Read A Taste of Love and Evil Online
Authors: Barbara Monajem
“What did the busboy find out?” Juma tried to look innocently eager. “He came in a minute ago looking like he was bursting with juicy news. And a TV reporter just went by!”
“You don’t want to know,” the waiter said in a fatherly voice.
“Yes, I do. I’m not a baby.”
“As far as I’m concerned, you are,” the waiter replied. “I’ve had about enough of kids coming here for dirty stories about what goes on in the Threshold.”
Huh? “What’s eating you, mister? I’m not interested in any stupid club. I’m just wondering what’s going on out there. I’ll see it on the news anyway, so what’s your problem?”
He sighed. “Something about a guy kidnapping kids to be sex slaves.”
“Oh, no!” Juma half rose from her seat, got a hold of herself, and sat back down. What could she do?
“Don’t have a cow, kiddo. They caught the guy.”
I know!
But if she ran out there and gave herself up, it wouldn’t get Gil out of jail. Once Grandma got her claws into someone, it took lawyers and money and endless time to get free. Juma would be locked in her room again, maybe for weeks, and meanwhile, Gil, as a suspected sex offender, might be beaten up or even killed in jail. And in Bayou Gavotte, the underworld might get him first.
“But what if he didn’t do it?” She realized she was wailing. Get
a grip, Juma.
The waiter gave her a look. “You’re a strange one, taking the bad guy’s side.”
Juma improvised in a hurry. “I’m a teenager. I’m
always
being wrongfully accused, so you bet I side with the underdog.” Okay, this was working. Steer the guy away from your screwup. “You know the nondiscrimination signs in schools? It says they don’t discriminate because of age. Bullshit. If you’re a kid, you’re scum.” Just to make sure, she added, “Not that I’m for seeing true pedophiles go free.”
The waiter chuckled and left her to her food.
She was halfway through her gumbo when she heard the tapping. After a jolt of fear, she told herself not to be stupid and took another spoonful. The waiter, who had just passed Juma in the direction of the kitchen, said in a wooden
voice, “Mrs. Loveday, what a pleasant surprise. Long time, no see.”
Tap. Tap. Tap.
Juma choked on the soup. Her heartbeat ramped up. Impossible. There were plenty of Lovedays in the world.
Tap.
Grandma never came to Bayou Gavotte.
Tap, tap.
For sure, nobody here knew her. Even if they did, she wouldn’t come in through the back door.

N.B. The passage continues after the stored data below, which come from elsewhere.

/-! ## The body of the proof of 07F5 for the class "base Noetherian, flat, fibres with PT" -/

/-- **The induction step of Stacks 07F5, fibrewise version.** Let `R ≠ 0` be Noetherian, `Λ`
flat over `R` with all fibres `κ(𝔭) → κ(𝔭) ⊗_R Λ` having PT, and assume PT for
`R/I → Λ/IΛ` for every ideal `I ≠ 0`. Then PT holds for `R → Λ`. The proof is the printed
proof of 07F5 from "In particular, we see by applying Proposition 07CM that `R` is a reduced
ring" to the end, exactly as assembled in `Stacks07F5_reduceToField_of_smooth`: 07CM for the
nilradical (`Stacks07CM_exists_smooth_factorization`, using `Λ` flat over `R`, fed by 07CI
`hasStandardSmoothFactorizations_of_hasSmoothFactorizations`), PT for `S⁻¹R → S⁻¹Λ`
(`hasSmoothFactorizations_fractionRing_of_fibre`), a standard smooth factorisation of
`S⁻¹A → S⁻¹Λ` (07CI), 07F4 (`exists_elementaryStandard_factorization`), the annihilator
conditions for `π ∈ S` (`π` is `Λ`-regular as `Λ` is flat), PT for `R/π⁸R → Λ/π⁸Λ`, 07CP
(`Stacks07CP_of_smooth`) with `π⁴`, 07CT (`Stacks07CT_of_smooth`) with `π`, and
`H_{D/R} = D ⇒ H_{B/R} = B`. [cite: StacksProject, Tag 07F5 (proof)] -/
theorem hasSmoothFactorizations_step (R Λ : Type) [CommRing R] [CommRing Λ] [Algebra R Λ]
    [IsNoetherianRing R] [Nontrivial R] [Module.Flat R Λ]
    (hfib : ∀ (p : Ideal R) [p.IsPrime],
      HasSmoothFactorizations p.ResidueField (p.ResidueField ⊗[R] Λ))
    (ih : ∀ I : Ideal R, I ≠ ⊥ → HasSmoothFactorizations (R ⧸ I) (Λ ⧸ I.map (algebraMap R Λ))) :
    HasSmoothFactorizations R Λ := by
  -- `R` is reduced, by 07CM applied to the nilradical
  by_cases hN : nilradical R = ⊥
  swap
  · -- 07CM, the standard smooth factorisations over `R/N` being supplied from PT for
    -- `R/N → Λ/NΛ` (induction hypothesis) by 07CI
    have h₀ : HasStandardSmoothFactorizations (R ⧸ nilradical R)
        (Λ ⧸ (nilradical R).map (algebraMap R Λ)) :=
      hasStandardSmoothFactorizations_of_hasSmoothFactorizations (ih _ hN)
    intro A _ _ hA φ
    haveI : Algebra.FinitePresentation R A := (Algebra.FinitePresentation.of_finiteType).mp hA
    obtain ⟨C, _, _, hC, α, β, hαβ⟩ := Stacks07CM_exists_smooth_factorization (nilradical R)
      (IsNoetherianRing.isNilpotent_nilradical R) h₀ A φ
    exact ⟨C, inferInstance, inferInstance, hC, α, β, hαβ⟩
  haveI : IsReduced R := nilradical_eq_bot_iff.mp hN
  -- the factorisation problem
  intro A _ _ hA φ
  haveI := hA
  haveI : Algebra.FinitePresentation R A := (Algebra.FinitePresentation.of_finiteType).mp hA
  -- PT for `S⁻¹R → S⁻¹Λ`, `S` the non-zero-divisors
  let Q : Type := Localization (R⁰)
  let AS : Type := Localization (Algebra.algebraMapSubmonoid A R⁰)
  let ΛS : Type := Localization (Algebra.algebraMapSubmonoid Λ R⁰)
  have hQ : HasSmoothFactorizations Q ΛS := hasSmoothFactorizations_fractionRing_of_fibre hfib Q ΛS
  -- the localised map `S⁻¹A → S⁻¹Λ` and a standard smooth factorisation of it (07CI)
  let φS : AS →ₐ[Q] ΛS := IsLocalization.mapₐ R⁰ Q AS ΛS φ
  have hφS : ∀ a : A, φS (algebraMap A AS a) = algebraMap Λ ΛS (φ a) := fun a => by
    change (IsLocalization.mapₐ R⁰ Q AS ΛS φ : AS → ΛS) (algebraMap A AS a) = _
    rw [IsLocalization.mapₐ_coe, IsLocalization.map_eq]
    rfl
  have hAS : Algebra.FiniteType Q AS := by
    haveI : IsLocalization (R⁰.map (algebraMap R A)) AS :=
      (inferInstance : IsLocalization (Algebra.algebraMapSubmonoid A R⁰) AS)
    have hft := RingHom.finiteType_localizationPreserves (algebraMap R A) R⁰ Q AS
      (RingHom.finiteType_algebraMap.mpr inferInstance)
    exact RingHom.finiteType_algebraMap.mp hft
  haveI : IsNoetherianRing Q := IsLocalization.isNoetherianRing R⁰ Q inferInstance
  haveI := hAS
  have hASfp : Algebra.FinitePresentation Q AS := (Algebra.FinitePresentation.of_finiteType).mp hAS
  obtain ⟨B', _, _, hB', v', w', hvw'⟩ :=
    hasStandardSmoothFactorizations_of_hasSmoothFactorizations hQ AS hASfp φS
  -- 07F4: `A → B → Λ` with `π ∈ S` elementary standard in `B`
  haveI : Algebra.IsStandardSmooth Q B' := hB'
  obtain ⟨B, _, _, v, w, hvw, π, hπS, hπel⟩ :=
    exists_elementaryStandard_factorization R A Λ φ R⁰ Q AS ΛS φS hφS B' v' w' hvw'
  haveI : Algebra.FinitePresentation R B := hπel.finitePresentation
  have hπst : IsStrictlyStandard R (algebraMap R B π) := hπel.isStrictlyStandard
  suffices hw : FactorsThroughSmooth R w from FactorsThroughSmooth.of_comp v hw hvw
  -- annihilator conditions for `π` and `ϖ = π⁴`
  have hϖS : π ^ 4 ∈ R⁰ := pow_mem hπS 4
  have hAnnR : ∀ r : R, (π ^ 4) ^ 2 * r = 0 → π ^ 4 * r = 0 :=
    ann_eq_ann_sq_of_mem_nonZeroDivisors hϖS
  have hAnnΛ : ∀ x : Λ, algebraMap R Λ (π ^ 4) ^ 2 * x = 0 → algebraMap R Λ (π ^ 4) * x = 0 :=
    ann_eq_ann_sq_algebraMap_of_flat hϖS
  have hAnnRπ : ∀ r : R, π ^ 2 * r = 0 → π * r = 0 := ann_eq_ann_sq_of_mem_nonZeroDivisors hπS
  have hAnnΛπ : ∀ x : Λ, algebraMap R Λ π ^ 2 * x = 0 → algebraMap R Λ π * x = 0 :=
    ann_eq_ann_sq_algebraMap_of_flat hπS
  -- PT for `R/π⁸R → Λ/π⁸Λ` applied to `B/π⁸B → Λ/π⁸Λ`
  set I8 : Ideal R := Ideal.span {(π ^ 4) ^ 2} with hI8
  have hI8ne : I8 ≠ ⊥ := by
    rw [hI8, Ne, Ideal.span_singleton_eq_bot]
    exact nonZeroDivisors.ne_zero (pow_mem hϖS 2)
  have hPT8 : HasSmoothFactorizations (R ⧸ I8) (Λ ⧸ I8.map (algebraMap R Λ)) := ih I8 hI8ne
  have hle8 : I8.map (algebraMap R B) ≤ (I8.map (algebraMap R Λ)).comap w := by
    rw [Ideal.map_le_iff_le_comap]
    intro r hr
    rw [Ideal.mem_comap, Ideal.mem_comap, AlgHom.commutes]
    exact Ideal.mem_map_of_mem _ hr
  let w8 : (B ⧸ I8.map (algebraMap R B)) →ₐ[R ⧸ I8] (Λ ⧸ I8.map (algebraMap R Λ)) :=
    AlgHom.extendScalarsOfSurjective (Ideal.Quotient.mk_surjective (I := I8))
      (Ideal.quotientMapₐ (I8.map (algebraMap R Λ)) w hle8)
  have hB8 : Algebra.FiniteType (R ⧸ I8) (B ⧸ I8.map (algebraMap R B)) :=
    Algebra.FiniteType.of_restrictScalars_finiteType R (R ⧸ I8) _
  obtain ⟨C, _, _, hC, v8, γ8, hvγ8⟩ := hPT8 (B ⧸ I8.map (algebraMap R B)) hB8 w8
  -- `C` as an `R`-algebra
  letI : Algebra R C := ((algebraMap (R ⧸ I8) C).comp (Ideal.Quotient.mk I8)).toAlgebra
  haveI : IsScalarTower R (R ⧸ I8) C := IsScalarTower.of_algebraMap_eq fun _ => rfl
  -- 07CP with `ϖ = π⁴`
  obtain ⟨D, _, _, hD, δ, ε, hcomm⟩ :=
    Stacks07CP_of_smooth R Λ (π ^ 4) inferInstance hAnnR hAnnΛ C hC (γ8.restrictScalars R)
  haveI : Algebra.Smooth R D := hD
  -- the map `ρ : B/π⁴B → D/π⁴D` induced by `B → B/π⁸B → C → D/π⁴D`
  let θ : B →ₐ[R] D ⧸ (Ideal.span {π ^ 4}).map (algebraMap R D) :=
    ε.comp (((v8.restrictScalars R)).comp (Ideal.Quotient.mkₐ R (I8.map (algebraMap R B))))
  have hθ : ∀ b ∈ (Ideal.span {π ^ 4}).map (algebraMap R B), θ b = 0 := by
    intro b hb
    rw [Ideal.map_span, Set.image_singleton] at hb
    obtain ⟨b', rfl⟩ := Ideal.mem_span_singleton'.mp hb
    rw [map_mul, AlgHom.commutes, IsScalarTower.algebraMap_apply R D (D ⧸ _),
      Ideal.Quotient.algebraMap_eq, Ideal.Quotient.eq_zero_iff_mem.mpr
        (Ideal.mem_map_of_mem _ (Ideal.mem_span_singleton_self _)), mul_zero]
  let ρ : (B ⧸ (Ideal.span {π ^ 4}).map (algebraMap R B)) →ₐ[R]
      (D ⧸ (Ideal.span {π ^ 4}).map (algebraMap R D)) :=
    Ideal.Quotient.liftₐ _ θ hθ
  have hρ : ∀ (b : B) (d : D), Ideal.Quotient.mk _ d = ρ (Ideal.Quotient.mk _ b) →
      Ideal.Quotient.mk ((Ideal.span {π ^ 4}).map (algebraMap R Λ)) (δ d) =
        Ideal.Quotient.mk ((Ideal.span {π ^ 4}).map (algebraMap R Λ)) (w b) := by
    intro b d hd
    refine hcomm (v8 (Ideal.Quotient.mk _ b)) d (w b) hd ?_
    change _ = γ8 (v8 (Ideal.Quotient.mk _ b))
    rw [← AlgHom.comp_apply, hvγ8]
    rfl
  -- 07CT with `π`
  obtain ⟨B₂, _, _, hB₂fp, β, i, j, hβi, -, hH⟩ :=
    Stacks07CT_of_smooth R Λ π inferInstance hAnnRπ hAnnΛπ B D inferInstance inferInstance
      inferInstance w δ hπst ρ hρ
  haveI := hB₂fp
  -- `H_{D/R} = D`, hence `H_{B₂/R} = B₂`, i.e. `B₂` is smooth over `R`
  have htop : singularIdeal R B₂ = ⊤ := by
    refine top_le_iff.mp ?_
    calc (⊤ : Ideal B₂) = (singularIdeal R D).map j := by
          rw [singularIdeal_eq_top_of_smooth, Ideal.map_top]
      _ ≤ singularIdeal R B₂ := hH
  have hB₂ : Algebra.Smooth R B₂ := singularIdeal_eq_top_iff.mp htop
  exact ⟨B₂, inferInstance, inferInstance, hB₂, i, β, hβi⟩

“Give me a table by the window,” Grandma said, as if she were the queen and the waiter were dirt. “My granddaughter’s been kidnapped by a sex slaver. The police are taking their goddamn time looking into things. They have no consideration for a terrified, grieving old woman!”
The waiter, like every other adult, would buy this sob story, just like they bought the cane, which she didn’t need at all, except to clout Juma with now and then.

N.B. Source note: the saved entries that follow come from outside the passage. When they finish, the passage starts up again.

/-! ## The Mellin transform of the two-bump test `w = φ(· + c/2) - φ(· - c/2)` -/

/-- `ŵ(s) = (e^{-(s-½)c/2} - e^{(s-½)c/2}) φ̂(s)`. [folklore] -/
theorem weilMellin_twoBump (N : ℕ) (c : ℝ) (s : ℂ) :
    weilMellin (fun u => WeilContinuous.moll N (u + c / 2) - WeilContinuous.moll N (u - c / 2)) s =
      (cexp ((s - 1 / 2) * ((-(c / 2) : ℝ) : ℂ)) - cexp ((s - 1 / 2) * ((c / 2 : ℝ) : ℂ))) *
        weilMellin (WeilContinuous.moll N) s := by
  have hφ := WeilContinuous.isWeilTest_moll N
  have h1 : IsWeilTest (weilTranslate (WeilContinuous.moll N) (-(c / 2))) := hφ.weilTranslate _
  have h2 : IsWeilTest (fun t => (-1 : ℂ) * weilTranslate (WeilContinuous.moll N) (c / 2) t) :=
    (hφ.weilTranslate _).const_mul (-1)
  have e : (fun u => WeilContinuous.moll N (u + c / 2) - WeilContinuous.moll N (u - c / 2)) =
      weilTranslate (WeilContinuous.moll N) (-(c / 2)) +
        fun t => (-1 : ℂ) * weilTranslate (WeilContinuous.moll N) (c / 2) t := by
    funext u
    simp only [Pi.add_apply, weilTranslate, sub_neg_eq_add]
    ring
  rw [e, weilMellin_add h1.1.continuous h1.2 h2.1.continuous h2.2, weilMellin_const_mul,
    weilMellin_weilTranslate, weilMellin_weilTranslate]
  ring

/-- On the critical line `|ŵ(½ + it)|² ≤ 4 |φ̂(½ + it)|²`. [folklore] -/
theorem norm_sq_weilMellin_twoBump_half_le (N : ℕ) (c t : ℝ) :
    ‖weilMellin (fun u => WeilContinuous.moll N (u + c / 2) - WeilContinuous.moll N (u - c / 2)) (1 / 2 + t * I)‖ ^ 2
      ≤ 4 * ‖weilMellin (WeilContinuous.moll N) (1 / 2 + t * I)‖ ^ 2 := by
  rw [weilMellin_twoBump, norm_mul, mul_pow]
  have hx : ∀ x : ℝ, ‖cexp ((1 / 2 + (t : ℂ) * I - 1 / 2) * (x : ℂ))‖ = 1 := by
    intro x
    rw [show (1 / 2 + (t : ℂ) * I - 1 / 2) * (x : ℂ) = ((t * x : ℝ) : ℂ) * I by push_cast; ring]
    exact Complex.norm_exp_ofReal_mul_I _
  have hle : ‖cexp ((1 / 2 + (t : ℂ) * I - 1 / 2) * ((-(c / 2) : ℝ) : ℂ)) -
      cexp ((1 / 2 + (t : ℂ) * I - 1 / 2) * ((c / 2 : ℝ) : ℂ))‖ ≤ 2 := by
    refine (norm_sub_le _ _).trans ?_
    rw [hx, hx]; norm_num
  have h4 : ‖cexp ((1 / 2 + (t : ℂ) * I - 1 / 2) * ((-(c / 2) : ℝ) : ℂ)) -
      cexp ((1 / 2 + (t : ℂ) * I - 1 / 2) * ((c / 2 : ℝ) : ℂ))‖ ^ 2 ≤ 4 := by
    nlinarith [norm_nonneg (cexp ((1 / 2 + (t : ℂ) * I - 1 / 2) * ((-(c / 2) : ℝ) : ℂ)) -
      cexp ((1 / 2 + (t : ℂ) * I - 1 / 2) * ((c / 2 : ℝ) : ℂ)))]
  exact mul_le_mul_of_nonneg_right h4 (sq_nonneg _)

/-! ## The real numbers `φ̂(0) = ∫ φ e^{-t/2}`, `φ̂(1) = ∫ φ e^{t/2}` are positive -/

/-- `φ̂(0)` and `φ̂(1)` as real integrals. [folklore] -/
theorem weilMellin_moll_zero_one (N : ℕ) :
    weilMellin (WeilContinuous.moll N) 0 =
        ((∫ t : ℝ, (WeilContinuous.bump N).normed volume t * Real.exp (-(t / 2)) : ℝ) : ℂ) ∧
      weilMellin (WeilContinuous.moll N) 1 =
        ((∫ t : ℝ, (WeilContinuous.bump N).normed volume t * Real.exp (t / 2) : ℝ) : ℂ) := by
  unfold weilMellin
  constructor
  · rw [← integral_complex_ofReal]
    congr 1 with t
    rw [show (0 - 1 / 2 : ℂ) * (t : ℂ) = ((-(t / 2) : ℝ) : ℂ) by push_cast; ring, ← Complex.ofReal_exp]
    simp only [WeilContinuous.moll]
    push_cast
    ring
  · rw [← integral_complex_ofReal]
    congr 1 with t
    rw [show (1 - 1 / 2 : ℂ) * (t : ℂ) = ((t / 2 : ℝ) : ℂ) by push_cast; ring, ← Complex.ofReal_exp]
    simp only [WeilContinuous.moll]
    push_cast
    ring

/-- `∫ φ(t) e^{λ t} dt > 0` (continuous non-negative integrand, positive at `0`). [folklore] -/
theorem integral_bump_normed_mul_exp_pos (N : ℕ) (l : ℝ) :
    0 < ∫ t : ℝ, (WeilContinuous.bump N).normed volume t * Real.exp (l * t) := by
  set b := WeilContinuous.bump N
  have hcont : Continuous fun t : ℝ => b.normed volume t * Real.exp (l * t) :=
    b.continuous_normed.mul (by fun_prop)
  refine integral_pos_of_integrable_nonneg_nonzero (x := 0) hcont
    (hcont.integrable_of_hasCompactSupport b.hasCompactSupport_normed.mul_right)
    (fun t => mul_nonneg (b.nonneg_normed t) (Real.exp_pos _).le) ?_
  have h0 : b.normed volume 0 ≠ 0 := by
    have : (0 : ℝ) ∈ Function.support (b.normed volume) := by
      rw [b.support_normed_eq]
      exact Metric.mem_ball_self b.rOut_pos
    exact this
  exact mul_ne_zero h0 (Real.exp_pos _).ne'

Grandma continued, “I snagged one of those reporters that are milling in the streets.
They
listened to me.”
Juma slunk down in her chair behind the urn as her grandmother clacked past on her nasty rhinestone-studded heels, tapping her cane ominously with every step, carrying a huge pink tote out of which poked a sharp, black nose. Poopsie! Crap! Grabbing her backpack, Juma took off at warp speed down the restroom hall to the sound of Poopsie’s frenzied barking and the waiter’s protests.

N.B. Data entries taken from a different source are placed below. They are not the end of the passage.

/-!
# Guo–Kumar–Saptharishi–Solomon 2019/2022: hitting-set generators from constant-variate algebraic
# hardness — the generator `G_P = (Δ_0(P), …, Δ_n(P))`, the main theorem, derandomization of PIT from
# `k`-variate lower bounds, bootstrapping of hitting sets, Question 1.4

Typed literature (cell `val-lit`, cross-ladder typing seat x6; D-0064 one file per source
section-group; this file = §1 (Def 1, Question 4, Thm 5 and the bootstrapping theorem), §1.3 Def 9
and the main theorem, §2.2 Thm 15 (Heintz–Schnorr/Agrawal) and §3.2 Thm 25 of the source).
HONEST FRAMING: cite-tagged statements of published results; typed ≠ proved ≠ endorsed;
`VP ≠ VNP` is NOT proved and nothing here is progress on it (LADDER-VALIANT V4: hardness-to-hitting-
sets bootstrapping, the regime next to FSV's succinct hitting sets and KI-generators; ideation, not
load-bearing for the GAP rows).

Source: Z. Guo, M. Kumar, R. Saptharishi, N. Solomon, *Derandomization from algebraic hardness*,
SIAM J. Comput. 51(2) (2022) 315–335 (FOCS 2019) = arXiv:1905.00091
[GuoKumarSaptharishiSolomon2019]. NUMBERING. The held corpus-tex rendering
`paper:arxiv-1905.00091` (17 chunks `pNNNN.txt`, the 4-author journal version) numbers its
environments SEQUENTIALLY and leaves the `restatable` theorems UNNUMBERED; its numbers are the ones
the cell's reading list uses: ‹Definition 1› (HSG), ‹Question 4›, ‹Theorem 5› (main theorem, simple
form), the unnumbered ‹Bootstrapping hitting sets› theorem (p0005.txt:L44–p0006.txt:L2), ‹Definition 9›
(the generator), the unnumbered main theorem ‹G_P is an HSG› (p0006.txt:L52-57), ‹Theorem 15›
([HS80]/[A05]), ‹Theorem 25› (general form). The same statements in ECCC TR19-065 revision 2 (the
4-author "borderless version", held as `paper:url-fe6f878b7e74`, PDF pages) are numbered Question 1.4
(p.4), Definition 1.5 (p.5), Theorem 1.6 (Main theorem, p.5), Theorem 1.7 (Bootstrapping, p.6; there
with "`k` large enough" and size `s^{O((k/δ)²)}`), Theorem 2.3 (p.10), Theorem 3.3 (p.16, "`k` large
enough"); the journal/arXiv version strengthens 1.7/3.3 to arbitrary constant `k` resp. `k(d) =
o(√log d)` — we type the held (journal) wording and give both locators. Decl names use the held
numbers (`_thm_5`, `_question_4`, `_thm_15`, `_thm_25`) and content names for the unnumbered ones
(`_mainThm`, `_bootstrapping`). ECCC revision 0/1 (3 authors, "Treading the borders") is a DIFFERENT
paper (border-complexity hypotheses) and is not typed here.

## Setting and rendering (read by referees)

* GKSS's `𝒞(n, d, s)` = `n`-variate polynomials of degree `≤ d` computable by size-`s` circuits
  (§2.1 Def 11: size = number of gates, field constants on edges free) is the tree's CKRST slice
  `vpSlice F n d s = {f | deg f ≤ d ∧ complexity f ≤ s}` (CITED, `CKRST20NaturalProofsExist.lean`),
  whose `complexity` is the fan-in-two gate count with free constants (`ArithCircuit.lean`). MODEL
  NOTE: the two size measures agree up to polynomial (at worst quadratic) distortion; every typed
  statement below either quantifies over an arbitrary exponent `δ > 0` / concludes `poly(s)` (so it is
  invariant under such distortion for large parameters; the journal version's footnote to Thm 25 —
  "it suffices to assume that the family is sufficiently often" — covers the finitely many small
  degrees), or (the main theorem) is typed with a polynomially STRONGER hardness hypothesis
  `(s·D·d³·n^{10k} + 2)^c < complexity P` for an absolute `c` (WEAKER than print, which has `c = 1`
  in the gate-count model), so that it is implied by the printed statement under any polynomial
  model translation. `𝒞(k, i-deg: d, s)` (individual degree) is `GKSS2019.idegSlice`.
* The generator (‹Def 9› = ECCC Def 1.5): `Δ_i(P)(z, y)` = "the homogeneous degree `i` (in `y`)
  component in the Taylor expansion of `P(z + y)`" — typed LITERALLY as the weight-`i` component of
  `P(z + y) ∈ F[z ⊔ y]` for the weight `0` on `z`, `1` on `y` (Mathlib `weightedHomogeneousComponent`);
  the displayed formula `Σ_{|e| = i} (y^e/e!) ∂_{z^e} P` is its characteristic-`0` expansion and is
  not restated. `G_P : F^k × F^k → F^{n+1}`, `(z, y) ↦ (Δ_0(P), …, Δ_n(P))` is `GKSS2019.gen P n`
  (variables `Fin k ⊕ Fin k`, `inl` = `z`, `inr` = `y`); "`C ∘ G_P`" is `MvPolynomial.bind₁ (gen P n) C`.
* Hitting sets / generators for a class (‹Def 1›): `HittingSets.IsHittingSetFor`,
  `HittingSets.IsGeneratorFor` (new generic predicates in the namespace of the tree's
  `HittingSets.exists_hittingSet`; the tree's `IsHittingSetGenerator` of
  `AlgebraicNaturalProofsGenerators.lean` is the special case of classes of polynomials in
  COEFFICIENT variables `M ⊆ (σ →₀ ℕ)` and is cited, not restated).
* EXPLICITNESS is the whole content of ‹Thm 5›, ‹Bootstrapping›, ‹Thm 25›, ‹Question 4› (non-explicit
  `poly(s)`-size hitting sets exist unconditionally, tree `HittingSets.exists_hittingSet`). It is
  typed in the tree's Boolean model (`FP`, `FTIME`, Mathlib `unaryEncodeNat`) over the field `ℚ`
  (WEAKER than "any field of characteristic zero": the explicit objects have rational descriptions):
  a family `{P_d}` is explicit iff a polynomial-time machine maps `1^d` to the dense list of
  monomials of `P_d` (the paper's footnote to Question 4: "deterministic `poly(d)`-time algorithm that,
  on input `1^d`, outputs `P_d` as a sum of monomials"); a family of hitting sets `{H_s}` is explicit
  iff a polynomial-time machine maps `1^s` to the list of points of `H_s` (coordinates as
  numerator/denominator pairs) — the reading under which "explicit hitting sets of polynomial size"
  yields "PIT ∈ P" (§1: "As long as the hitting set produced is efficiently enumerable by a Turing
  machine, this is sufficient to solve the Boolean task of PIT").
* "`P` requires circuits of size `≥ t`" = `t ≤ complexity P` (real-valued thresholds `d^δ` compared
  in `ℝ`); in ‹Thm 5›, ‹Thm 25›, ‹Question 4› the hardness of the family is required for all
  SUFFICIENTLY LARGE `d` (an asymptotic hypothesis, as the footnote to ‹Thm 25› allows: "it suffices
  to assume that the family is sufficiently often"), which also keeps the hypotheses clear of the
  small-`d` artefacts of circuit-size conventions.
* FACT-LIST marks: `-- FACT` (published, unproved here; `def … : Prop`, never asserted), `-- OPEN
  QUESTION` (printed as open; neutral, never asserted), `-- PROVED` (definitions, small API).
  No `instance`, no `notation`.

NOT typed: ‹Thm 2›/‹Question 3› (quoted from [KST19]); Defs 6–8 and the `τ`-conjecture corollary
(the strengthened `τ`-conjecture is a CONJECTURE — not Literature; its corollary would be a
conditional); §2.3–§3.1 (homogenisation lemmas 19–20, Observations 21–22, Claim 23, Lemma 24 — proof
internals); the randomised/`∃BPP` remarks.

## v2 (2026-08-26, erratum A34)

`GKSS2019_mainThm` now binds `0 < n → 0 < D → 0 < s →` (the printed `ℕ = {1, 2, 3, …}`
convention, arXiv p0009.txt:L5); the v1 text without them was refutable at `s = 0` (cell evidence
`t19g5-GKSS19MainThm-s0-counterexample.lean`, sha16 `b20f10f8e6c9fcfa`; lead-np RULING (45)). Every
other declaration is byte-identical to v1.

## References
* [GuoKumarSaptharishiSolomon2019] arXiv:1905.00091 = SIAM J. Comput. 51 (2022): ‹Def 1›
  (p0003.txt:L20-27), ‹Question 4› (p0005.txt:L1-5), ‹Thm 5› (p0005.txt:L28-31), ‹Bootstrapping›
  (p0005.txt:L44–p0006.txt:L2), ‹Def 9› (p0006.txt:L39-48), main theorem (p0006.txt:L52-57), ‹Def 11›
  (p0009.txt:L19-22), ‹Thm 15› (p0009.txt:L47-48), ‹Thm 25› (p0013.txt:L4-8); ECCC TR19-065 rev. 2:
  Question 1.4 (p.4), Def 1.5, Thm 1.6 (p.5), Thm 1.7 (p.6), Thm 2.3 (p.10), Thm 3.3 (p.16).
* [ChatterjeeKumarRamyaSaptharishiTengse2020] Def. 2.2 (the slice `𝒞(n,d,s)`; tree `vpSlice`).
* [HeintzSchnorr1980] Thm. 4.4; M. Agrawal, *Proving lower bounds via pseudo-random generators*,
  FSTTCS 2005 (‹Thm 15›'s sources).
-/

noncomputable section

open MvPolynomial _root_.Computability

namespace Literature.Computability.AlgebraicComplexity

/-! ### ‹Def 1›: hitting sets, generators for a class (generic predicates) -/

namespace HittingSets

variable {F : Type*} [CommSemiring F] {n : ℕ} {τ : Type*}

-- PROVED (definition)
/-- **Hitting set for a class** `𝒞 ⊆ F[x_1..x_n]`: every nonzero member is nonzero at some point of
`H`. (GKSS §1: "a set of points … for any nonzero polynomial … there is `v ∈ H` with `f(v) ≠ 0`";
Medini–Shpilka Def 1.7.) [cite: GuoKumarSaptharishiSolomon2019, §1 (‹Def 1› context, arXiv p0003.txt:L20-27)] -/
def IsHittingSetFor (H : Set (Fin n → F)) (𝒞 : Set (MvPolynomial (Fin n) F)) : Prop :=
  ∀ f ∈ 𝒞, f ≠ 0 → ∃ a ∈ H, eval a f ≠ 0

-- PROVED (definition)
/-- **Hitting-set generator for a class** (‹Def 1› = ECCC Def 1.1): "A polynomial map
`G : F^k → F^n`, `G(z) = (g_1(z), …, g_n(z))` is said to be a hitting-set generator (HSG) for a class
`𝒞 ⊆ F[x_1..x_n]` of polynomials if for every nonzero `Q ∈ 𝒞`, we have that
`Q ∘ G = Q(g_1, …, g_n)` is also nonzero." (`Q ∘ G = bind₁ G Q`; seed variables `τ`.)
[cite: GuoKumarSaptharishiSolomon2019, Def 1 (arXiv p0003.txt:L20-22; = ECCC TR19-065r2 Def 1.1)] -/
def IsGeneratorFor (G : Fin n → MvPolynomial τ F) (𝒞 : Set (MvPolynomial (Fin n) F)) : Prop :=
  ∀ Q ∈ 𝒞, Q ≠ 0 → bind₁ G Q ≠ 0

“Mrs. Loveday, I’m sorry about your granddaughter, but health rules prohibit pets inside the restaurant.” Poopsie was cut off in midyap, and, by the sound of it, ducked whimpering into the basket.
“Have some sympathy, you boor!” Grandma shouted. “What pet? You’re imagining things. Get me a wet cappuccino and make it snappy.”
Juma found the back door and pushed it open. She hurried into a small, empty yard lit by a solitary yellow bulb. On one side was a brick wall, on the other a rickety wooden
fence covered with ivy. A Dumpster sat just beyond. She stumbled over the lid of a trash can, righted herself, and crept carefully to the end of the yard. Peering up and down the alley, Juma saw there was no way she could go left; that would bring her back to the melee on the street. The alley yawned long, dark, and unwelcoming to the right. The yard next door was in darkness, except for a thin streak of light from a partly open back door.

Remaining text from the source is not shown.